import Summits.AtomisticToContinuum.Crystallization.Theorems.OverbindingBudgetEnergyGapContraction

/-!
# OverbindingBudget · decomp-a2c lens-4 g35 — part XXIII-Z₁: force ROWS, the constant BUDGET, and the certified multi-stage contraction on a configuration

Helper file under `--supports stmt-AtomisticToContinuum-31280` (RDEF = `Theses.OverbindingBudget.RobustDefectLimitWindows`); closes nothing.

This file TYPES the row format of the GEO-OSC force certificate (the census's TAG 183-bis input format) and proves the per-configuration
contraction it feeds:
* `AdjRow a b n ĉ Φ τX τU Θ Gn rn Gl rl` — an ADJACENT row at the reference increment `ĉ`: for every ADMISSIBLE increment `v` (all adjacent
  distances `‖v + lattice‖ ≥ 9/10`) in the box `|⟪v − ĉ, n⟫| ≤ τX`, `‖lat n (v − ĉ)‖ ≤ τU`: either the guard `Θ ≤ ‖layerForce a b (−v) + Φ n‖`
  fires, or two-channel expansivity `Gn |ΔH| ≤ rn + ‖…‖`, `Gl ‖Δlat‖ ≤ rl + ‖…‖`;
* `FarRow a b n V₀ s f ρ c c' τX τU` — a FAR row of span `s` at the word offset `V₀`: `‖layerForce a b (−V) − f n‖ ≤ ρ + c |ΔH| + c' ‖Δlat‖` on the
  box of radii `s·(τX, τU)` (secant form);
* `Budget S ρ c c' hlo τX τU Gn Gl C C' R₁ Θ rn rl ωX ωU` — part Y₂'s side conditions with the two OUTPUT radii `(ωX, ωU)`;
* `StageOn a b n ĉ S hlo τX τU ωX ωU` — one stage REALISED on a configuration's reference profile `ĉ : ℤ → E3` (adjacent rows at every `ĉ m`,
  far rows at every occurring word offset `Σ_{k<i≤l} ĉ i`);
* ★ `devs_within_of_stageOn` — one certified stage maps the deviation box `(τX, τU)` into `(ωX, ωU)` (part Y₂'s `deviation_bands_of_force_rows`
  + the exact lattice bookkeeping `incr w m = ĉ m + e m + lattice`); ★★ `devs_within_of_chain` — `K` stages compose (induction), so a certificate
  may contract a coarse box in several certified steps (numerically necessary: from the clean-geometry box of radius `≈ 1/4` the adjacent secant
  stiffness is only `≈ 5` against far feedback `≈ 3`; from a box of radius `≈ 2·10⁻³` it is `≈ 14` against `≈ 2`).
Gross separation violations inside a coarse box are excluded by ADMISSIBILITY (`le_norm_incr_add_lattice`: adjacent-layer distances of a
`δ`-separated stacked configuration are `≥ δ`), so the adjacent rows only quantify over the physically possible part of the box.
-/

namespace Summit.AtomisticToContinuum.Crystallization.Theorems.OverbindingBudgetEnergyForceRows

open Finset
open scoped RealInnerProductSpace
open Summit.AtomisticToContinuum.Crystallization.Theorems.ChartedPlanarOrderChunkFloor (E3)
open Summit.AtomisticToContinuum.Crystallization.Theorems.ChartedPlanarOrderDensityDichotomy (IsSep)
open Summit.AtomisticToContinuum.Crystallization.Theorems.ChartedPlanarOrderDoorLayered (Layered)
open Summit.AtomisticToContinuum.Crystallization.Theorems.ChartedPlanarOrderProfileSlavingLJ (layerForce IsStacked gapStress incr)
open Summit.AtomisticToContinuum.Crystallization.Theorems.OverbindingBudgetRegistryCut (IsUnitNormal)
open Summit.AtomisticToContinuum.Crystallization.Theorems.OverbindingBudgetRegistrySquare (layerForce_add_lattice)
open Summit.AtomisticToContinuum.Crystallization.Theorems.OverbindingBudgetEnergyStraddleCount (span)
open Summit.AtomisticToContinuum.Crystallization.Theorems.OverbindingBudgetEnergyGapContraction (deviation_bands_of_force_rows)

/-! ## §1 Vocabulary: lateral parts, rows, budget, a stage realised on a configuration -/

/-- the lateral part of `x` relative to the unit normal `n`. -/
noncomputable def lat (n x : E3) : E3 := x - ⟪x, n⟫ • n

/-- `lat` is additive over finite sums. -/
theorem lat_sum {ι : Type*} (n : E3) (s : Finset ι) (g : ι → E3) : lat n (∑ i ∈ s, g i) = ∑ i ∈ s, lat n (g i) := by
  simp only [lat, sum_inner, sum_smul, sum_sub_distrib]

/-- `‖lat n x‖ ≤ ‖x‖` and `|⟪x, n⟫| ≤ ‖x‖` for a unit `n`. -/
theorem norm_lat_le {n : E3} (hn : ‖n‖ = 1) (x : E3) : ‖lat n x‖ ≤ ‖x‖ ∧ |⟪x, n⟫| ≤ ‖x‖ := by
  have h2 : |⟪x, n⟫| ≤ ‖x‖ := by simpa [hn] using abs_real_inner_le_norm x n
  have hsq : ‖lat n x‖ ^ 2 = ‖x‖ ^ 2 - ⟪x, n⟫ ^ 2 := by
    have e : ‖x - ⟪x, n⟫ • n‖ ^ 2 = ‖x‖ ^ 2 - 2 * ⟪x, ⟪x, n⟫ • n⟫ + ‖⟪x, n⟫ • n‖ ^ 2 := norm_sub_sq_real _ _
    rw [lat, e, inner_smul_right, norm_smul, hn, mul_one, Real.norm_eq_abs, sq_abs]; ring
  refine ⟨?_, h2⟩
  nlinarith [norm_nonneg (lat n x), norm_nonneg x, sq_nonneg ⟪x, n⟫, hsq]

/-- **an adjacent row** at the reference increment `ĉ` on the box of radii `(τX, τU)` with far load `Φ`: for every ADMISSIBLE `v` in the box
(adjacent distances `≥ 9/10`), guard-or-two-channel-expansivity. -/
def AdjRow (a b n ĉ : E3) (Φ τX τU Θ Gn rn Gl rl : ℝ) : Prop :=
  ∀ v : E3, |⟪v - ĉ, n⟫| ≤ τX → ‖lat n (v - ĉ)‖ ≤ τU → (∀ i j : ℤ, 9 / 10 ≤ ‖v + (((i : ℤ) : ℝ) • a + ((j : ℤ) : ℝ) • b)‖) →
    Θ ≤ ‖layerForce a b (-v) + Φ • n‖ ∨
      (Gn * |⟪v - ĉ, n⟫| ≤ rn + ‖layerForce a b (-v) + Φ • n‖ ∧ Gl * ‖lat n (v - ĉ)‖ ≤ rl + ‖layerForce a b (-v) + Φ • n‖)

/-- **a far row** of span `s` at the word offset `V₀` on the box of radii `s·(τX, τU)`: secant control of the span-`s` layer force round `f • n`. -/
def FarRow (a b n V₀ : E3) (s : ℕ) (f ρ c c' τX τU : ℝ) : Prop :=
  ∀ V : E3, |⟪V - V₀, n⟫| ≤ s * τX → ‖lat n (V - V₀)‖ ≤ s * τU →
    ‖layerForce a b (-V) - f • n‖ ≤ ρ + c * |⟪V - V₀, n⟫| + c' * ‖lat n (V - V₀)‖

/-- **the constant budget** of one stage with input radii `(τX, τU)`, lower height `hlo` and OUTPUT radii `(ωX, ωU)` (part Y₂'s side conditions). -/
def Budget (S : ℕ) (ρ c c' : ℕ → ℝ) (hlo τX τU Gn Gl C C' R₁ Θ rn rl ωX ωU : ℝ) : Prop :=
  (∀ s, 0 ≤ ρ s) ∧ (∀ s, 0 ≤ c s) ∧ (∀ s, 0 ≤ c' s) ∧
    ∑ s ∈ Icc 2 S, (s : ℝ) * ρ s + 19 / hlo ^ 5 * (3 * (S : ℝ) ^ 3)⁻¹ ≤ R₁ ∧
    ∑ s ∈ Icc 2 S, (s : ℝ) ^ 2 * c s ≤ C ∧ ∑ s ∈ Icc 2 S, (s : ℝ) ^ 2 * c' s ≤ C' ∧
    R₁ + C * τX + C' * τU < Θ ∧ C < Gn ∧ C' < Gl ∧ C' * C < (Gn - C) * (Gl - C') ∧ 1 ≤ S ∧ 0 < hlo ∧ 15 / 8 ≤ ((S : ℝ) + 1) * hlo ∧
    ((Gl - C') * (rn + R₁) + C' * (rl + R₁)) / ((Gn - C) * (Gl - C') - C' * C) ≤ ωX ∧
    ((Gn - C) * (rl + R₁) + C * (rn + R₁)) / ((Gn - C) * (Gl - C') - C' * C) ≤ ωU

/-- **one stage realised on a configuration's reference profile `ĉ`**: a budget, adjacent rows at every `ĉ m`, far rows at every word offset. -/
def StageOn (a b n : E3) (ĉ : ℤ → E3) (S : ℕ) (hlo τX τU ωX ωU : ℝ) : Prop :=
  ∃ (f ρ c c' : ℕ → ℝ) (Gn Gl C C' R₁ Θ rn rl : ℝ), Budget S ρ c c' hlo τX τU Gn Gl C C' R₁ Θ rn rl ωX ωU ∧
    (∀ m : ℤ, AdjRow a b n (ĉ m) (∑ s ∈ Icc 2 S, (s : ℝ) * f s) τX τU Θ Gn rn Gl rl) ∧
    (∀ k l : ℤ, k < l → 2 ≤ span (k, l) → span (k, l) ≤ S →
      FarRow a b n (∑ i ∈ Ioc k l, ĉ i) (span (k, l)) (f (span (k, l))) (ρ (span (k, l))) (c (span (k, l))) (c' (span (k, l))) τX τU)

/-! ## §2 Admissibility and the height decomposition -/

variable {a b n : E3} {w : ℤ → E3} {δ : ℝ}

/-- adjacent-layer distances of a `δ`-separated stacked configuration: `δ ≤ ‖incr w m + (i a + j b)‖`. [bookkeeping] -/
theorem le_norm_incr_add_lattice (hS : IsSep δ (Layered a b w)) (hn : IsUnitNormal a b n) (hpos : ∀ m : ℤ, 0 < ⟪incr w m, n⟫)
    (m i j : ℤ) : δ ≤ ‖incr w m + (((i : ℤ) : ℝ) • a + ((j : ℤ) : ℝ) • b)‖ := by
  have hp : (((i : ℤ) : ℝ) • a + ((j : ℤ) : ℝ) • b) + w m ∈ Layered a b w := ⟨m, i, j, rfl⟩
  have hq : w (m - 1) ∈ Layered a b w := ⟨m - 1, 0, 0, by simp⟩
  have hv : (((i : ℤ) : ℝ) • a + ((j : ℤ) : ℝ) • b) + w m - w (m - 1) = incr w m + (((i : ℤ) : ℝ) • a + ((j : ℤ) : ℝ) • b) := by
    unfold incr; abel
  have han : ⟪a, n⟫ = 0 := (real_inner_comm n a).trans hn.2.1
  have hbn : ⟪b, n⟫ = 0 := (real_inner_comm n b).trans hn.2.2
  have hne : (((i : ℤ) : ℝ) • a + ((j : ℤ) : ℝ) • b) + w m ≠ w (m - 1) := by
    intro h
    have h1 : ⟪incr w m + (((i : ℤ) : ℝ) • a + ((j : ℤ) : ℝ) • b), n⟫ = 0 := by rw [← hv, h, sub_self, inner_zero_left]
    rw [inner_add_left, inner_add_left, inner_smul_left, inner_smul_left, han, hbn] at h1
    simp only [mul_zero, add_zero] at h1
    linarith [hpos m]
  have := hS _ hp _ hq hne
  rwa [dist_eq_norm, hv] at this

/-- heights split along `incr w m = ĉ m + e m + lattice`: `⟪incr w m, n⟫ = ⟪ĉ m, n⟫ + ⟪e m, n⟫`. [bookkeeping] -/
theorem inner_incr_eq (hn : IsUnitNormal a b n) {ĉ e : ℤ → E3} {u v : ℤ → ℤ}
    (hdec : ∀ m : ℤ, incr w m = ĉ m + e m + ((((u m : ℤ) : ℝ)) • a + (((v m : ℤ) : ℝ)) • b)) (m : ℤ) :
    ⟪incr w m, n⟫ = ⟪ĉ m, n⟫ + ⟪e m, n⟫ := by
  have han : ⟪a, n⟫ = 0 := (real_inner_comm n a).trans hn.2.1
  have hbn : ⟪b, n⟫ = 0 := (real_inner_comm n b).trans hn.2.2
  rw [hdec m, inner_add_left, inner_add_left, inner_add_left, inner_smul_left, inner_smul_left, han, hbn]; simp

/-! ## §3 ★ One certified stage on a configuration -/

/-- ★ **one certified stage**: increments `incr w m = ĉ m + e m + lattice`, deviations in the box `(τX, τU)`, `hlo ≤` every gap height, and a
stage realised on `ĉ` ⟹ deviations in the output box `(ωX, ωU)`. -/
theorem devs_within_of_stageOn (hδ : 9 / 10 ≤ δ) (hab : LinearIndependent ℝ ![a, b]) (hst : IsStacked a b w)
    (hS : IsSep δ (Layered a b w)) (hn : IsUnitNormal a b n) (ha : ‖a‖ ≤ 17 / 16) (hb : ‖b‖ ≤ 17 / 16)
    (h0 : ∀ m : ℤ, gapStress a b m (incr w) = 0) (hpos : ∀ m : ℤ, 0 < ⟪incr w m, n⟫)
    {ĉ e : ℤ → E3} {u v : ℤ → ℤ} {hlo τX τU ωX ωU : ℝ} {S : ℕ}
    (hdec : ∀ m : ℤ, incr w m = ĉ m + e m + ((((u m : ℤ) : ℝ)) • a + (((v m : ℤ) : ℝ)) • b))
    (hband : ∀ m : ℤ, hlo ≤ ⟪incr w m, n⟫) (he : ∀ m : ℤ, |⟪e m, n⟫| ≤ τX ∧ ‖lat n (e m)‖ ≤ τU)
    (hSO : StageOn a b n ĉ S hlo τX τU ωX ωU) (m : ℤ) : |⟪e m, n⟫| ≤ ωX ∧ ‖lat n (e m)‖ ≤ ωU := by
  obtain ⟨f, ρ, c, c', Gn, Gl, C, C', R₁, Θ, rn, rl, hB, hADJ, hFAR⟩ := hSO
  obtain ⟨hρ0, hc0, hc'0, hR, hC, hC', hΘ, hp, hq, hdet, hS1, hlo0, hSh, hωX, hωU⟩ := hB
  -- the deviation profiles
  set x : ℤ → ℝ := fun m => |⟪e m, n⟫| with hxdef
  set uu : ℤ → ℝ := fun m => ‖lat n (e m)‖ with hudef
  have hx : ∀ m, 0 ≤ x m ∧ x m ≤ τX := fun m => ⟨abs_nonneg _, (he m).1⟩
  have hu : ∀ m, 0 ≤ uu m ∧ uu m ≤ τU := fun m => ⟨norm_nonneg _, (he m).2⟩
  -- the layer force at `-incr w m` is the layer force at `-(ĉ m + e m)`
  have hLm : ∀ m : ℤ, layerForce a b (-incr w m) = layerForce a b (-(ĉ m + e m)) := by
    intro m
    rw [hdec m, show -(ĉ m + e m + ((((u m : ℤ) : ℝ)) • a + (((v m : ℤ) : ℝ)) • b)) =
      -(ĉ m + e m) + (((((-u m : ℤ)) : ℝ)) • a + ((((-v m : ℤ)) : ℝ)) • b) by push_cast; module, layerForce_add_lattice]
  -- admissibility of `ĉ m + e m`
  have hadm : ∀ m i j : ℤ, 9 / 10 ≤ ‖ĉ m + e m + (((i : ℤ) : ℝ) • a + ((j : ℤ) : ℝ) • b)‖ := by
    intro m i j
    have e1 : ĉ m + e m + (((i : ℤ) : ℝ) • a + ((j : ℤ) : ℝ) • b) =
        incr w m + ((((i - u m : ℤ)) : ℝ) • a + (((j - v m : ℤ)) : ℝ) • b) := by
      rw [hdec m]; push_cast; module
    rw [e1]; exact hδ.trans (le_norm_incr_add_lattice hS hn hpos m _ _)
  -- ADJ
  have hADJ' : ∀ m : ℤ, Θ ≤ ‖layerForce a b (-incr w m) + (∑ s ∈ Icc 2 S, (s : ℝ) * f s) • n‖ ∨
      (Gn * x m ≤ rn + ‖layerForce a b (-incr w m) + (∑ s ∈ Icc 2 S, (s : ℝ) * f s) • n‖ ∧
        Gl * uu m ≤ rl + ‖layerForce a b (-incr w m) + (∑ s ∈ Icc 2 S, (s : ℝ) * f s) • n‖) := by
    intro m
    have h := hADJ m (ĉ m + e m) (by rw [add_sub_cancel_left]; exact (he m).1) (by rw [add_sub_cancel_left]; exact (he m).2) (hadm m)
    rw [add_sub_cancel_left] at h
    rw [hLm m]; exact h
  -- FAR
  have hFAR' : ∀ k l : ℤ, k < l → 2 ≤ span (k, l) → span (k, l) ≤ S →
      ‖layerForce a b (w k - w l) - f (span (k, l)) • n‖ ≤
        ρ (span (k, l)) + c (span (k, l)) * ∑ i ∈ Ioc k l, x i + c' (span (k, l)) * ∑ i ∈ Ioc k l, uu i := by
    intro k l hkl hs2 hsS
    have hoff : w l - w k = ∑ i ∈ Ioc k l, incr w i := by
      rw [← Summit.AtomisticToContinuum.Crystallization.Theorems.ChartedPlanarOrderProfileSlavingLJ.offsetOf_incr w hkl.le]; rfl
    set V : E3 := ∑ i ∈ Ioc k l, (ĉ i + e i) with hVdef
    set U₁ : ℤ := ∑ i ∈ Ioc k l, u i with hU₁
    set U₂ : ℤ := ∑ i ∈ Ioc k l, v i with hU₂
    have hsplit : w l - w k = V + ((((U₁ : ℤ) : ℝ)) • a + (((U₂ : ℤ) : ℝ)) • b) := by
      rw [hoff, hVdef, hU₁, hU₂]
      simp_rw [hdec]
      push_cast
      rw [sum_smul, sum_smul, ← sum_add_distrib, ← sum_add_distrib]
    have hL : layerForce a b (w k - w l) = layerForce a b (-V) := by
      rw [← neg_sub, hsplit, show -(V + ((((U₁ : ℤ) : ℝ)) • a + (((U₂ : ℤ) : ℝ)) • b)) =
        -V + (((((-U₁ : ℤ)) : ℝ)) • a + ((((-U₂ : ℤ)) : ℝ)) • b) by push_cast; module, layerForce_add_lattice]
    have hΔ : V - ∑ i ∈ Ioc k l, ĉ i = ∑ i ∈ Ioc k l, e i := by rw [hVdef, sum_add_distrib]; abel
    have hn_le : |⟪V - ∑ i ∈ Ioc k l, ĉ i, n⟫| ≤ ∑ i ∈ Ioc k l, x i := by
      rw [hΔ, sum_inner]; exact abs_sum_le_sum_abs _ _
    have hl_le : ‖lat n (V - ∑ i ∈ Ioc k l, ĉ i)‖ ≤ ∑ i ∈ Ioc k l, uu i := by
      rw [hΔ, lat_sum]; exact norm_sum_le _ _
    have hcard : ((Ioc k l).card : ℝ) = (span (k, l) : ℝ) := by rw [Int.card_Ioc]; simp [span]
    have hsx : ∑ i ∈ Ioc k l, x i ≤ (span (k, l) : ℝ) * τX := by
      calc ∑ i ∈ Ioc k l, x i ≤ ∑ _i ∈ Ioc k l, τX := sum_le_sum fun i _ => (hx i).2
        _ = (span (k, l) : ℝ) * τX := by rw [sum_const, nsmul_eq_mul, hcard]
    have hsu : ∑ i ∈ Ioc k l, uu i ≤ (span (k, l) : ℝ) * τU := by
      calc ∑ i ∈ Ioc k l, uu i ≤ ∑ _i ∈ Ioc k l, τU := sum_le_sum fun i _ => (hu i).2
        _ = (span (k, l) : ℝ) * τU := by rw [sum_const, nsmul_eq_mul, hcard]
    have hrow := hFAR k l hkl hs2 hsS V (hn_le.trans hsx) (hl_le.trans hsu)
    rw [hL]
    have i1 := mul_le_mul_of_nonneg_left hn_le (hc0 (span (k, l)))
    have i2 := mul_le_mul_of_nonneg_left hl_le (hc'0 (span (k, l)))
    linarith
  have key := deviation_bands_of_force_rows hδ hab hst hS hn ha hb h0 hlo0 hband hx hu hADJ' hFAR' hρ0 hc0 hc'0 hR hC hC' hΘ hp hq hdet
    hS1 hSh
  exact ⟨(key.1 m).trans hωX, (key.2 m).trans hωU⟩

/-! ## §4 ★★ A chain of certified stages -/

/-- ★★ **K certified stages compose**: from deviations in the box `(τX 0, τU 0)` and, for each `k < K`, a stage realised on `ĉ` mapping the box
`(τX k, τU k)` into `(τX (k+1), τU (k+1))` with a lower height `hlo k` valid on the `k`-th box, the deviations lie in `(τX K, τU K)`. -/
theorem devs_within_of_chain (hδ : 9 / 10 ≤ δ) (hab : LinearIndependent ℝ ![a, b]) (hst : IsStacked a b w)
    (hS : IsSep δ (Layered a b w)) (hn : IsUnitNormal a b n) (ha : ‖a‖ ≤ 17 / 16) (hb : ‖b‖ ≤ 17 / 16)
    (h0 : ∀ m : ℤ, gapStress a b m (incr w) = 0) (hpos : ∀ m : ℤ, 0 < ⟪incr w m, n⟫)
    {ĉ e : ℤ → E3} {u v : ℤ → ℤ} {K : ℕ} {S : ℕ → ℕ} {hlo τX τU : ℕ → ℝ}
    (hdec : ∀ m : ℤ, incr w m = ĉ m + e m + ((((u m : ℤ) : ℝ)) • a + (((v m : ℤ) : ℝ)) • b))
    (he0 : ∀ m : ℤ, |⟪e m, n⟫| ≤ τX 0 ∧ ‖lat n (e m)‖ ≤ τU 0)
    (hhlo : ∀ k : ℕ, k < K → ∀ m : ℤ, |⟪e m, n⟫| ≤ τX k → hlo k ≤ ⟪incr w m, n⟫)
    (hCH : ∀ k : ℕ, k < K → StageOn a b n ĉ (S k) (hlo k) (τX k) (τU k) (τX (k + 1)) (τU (k + 1))) :
    ∀ m : ℤ, |⟪e m, n⟫| ≤ τX K ∧ ‖lat n (e m)‖ ≤ τU K := by
  suffices H : ∀ k : ℕ, k ≤ K → ∀ m : ℤ, |⟪e m, n⟫| ≤ τX k ∧ ‖lat n (e m)‖ ≤ τU k from H K le_rfl
  intro k
  induction k with
  | zero => exact fun _ => he0
  | succ k ih =>
    intro hk m
    have hk' : k < K := Nat.lt_of_succ_le hk
    have hek := ih hk'.le
    exact devs_within_of_stageOn hδ hab hst hS hn ha hb h0 hpos hdec (fun m => hhlo k hk' m (hek m).1) hek (hCH k hk') m

end Summit.AtomisticToContinuum.Crystallization.Theorems.OverbindingBudgetEnergyForceRows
====
How to complete this task ->
Start with the line above that contains "This file TYPES" and stop after the line that contains "side conditions with". Output those lines exactly, and only those.

Exercise result ->
This file TYPES the row format of the GEO-OSC force certificate (the census's TAG 183-bis input format) and proves the per-configuration
contraction it feeds:
* `AdjRow a b n ĉ Φ τX τU Θ Gn rn Gl rl` — an ADJACENT row at the reference increment `ĉ`: for every ADMISSIBLE increment `v` (all adjacent
  distances `‖v + lattice‖ ≥ 9/10`) in the box `|⟪v − ĉ, n⟫| ≤ τX`, `‖lat n (v − ĉ)‖ ≤ τU`: either the guard `Θ ≤ ‖layerForce a b (−v) + Φ n‖`
  fires, or two-channel expansivity `Gn |ΔH| ≤ rn + ‖…‖`, `Gl ‖Δlat‖ ≤ rl + ‖…‖`;
* `FarRow a b n V₀ s f ρ c c' τX τU` — a FAR row of span `s` at the word offset `V₀`: `‖layerForce a b (−V) − f n‖ ≤ ρ + c |ΔH| + c' ‖Δlat‖` on the
  box of radii `s·(τX, τU)` (secant form);
* `Budget S ρ c c' hlo τX τU Gn Gl C C' R₁ Θ rn rl ωX ωU` — part Y₂'s side conditions with the two OUTPUT radii `(ωX, ωU)`;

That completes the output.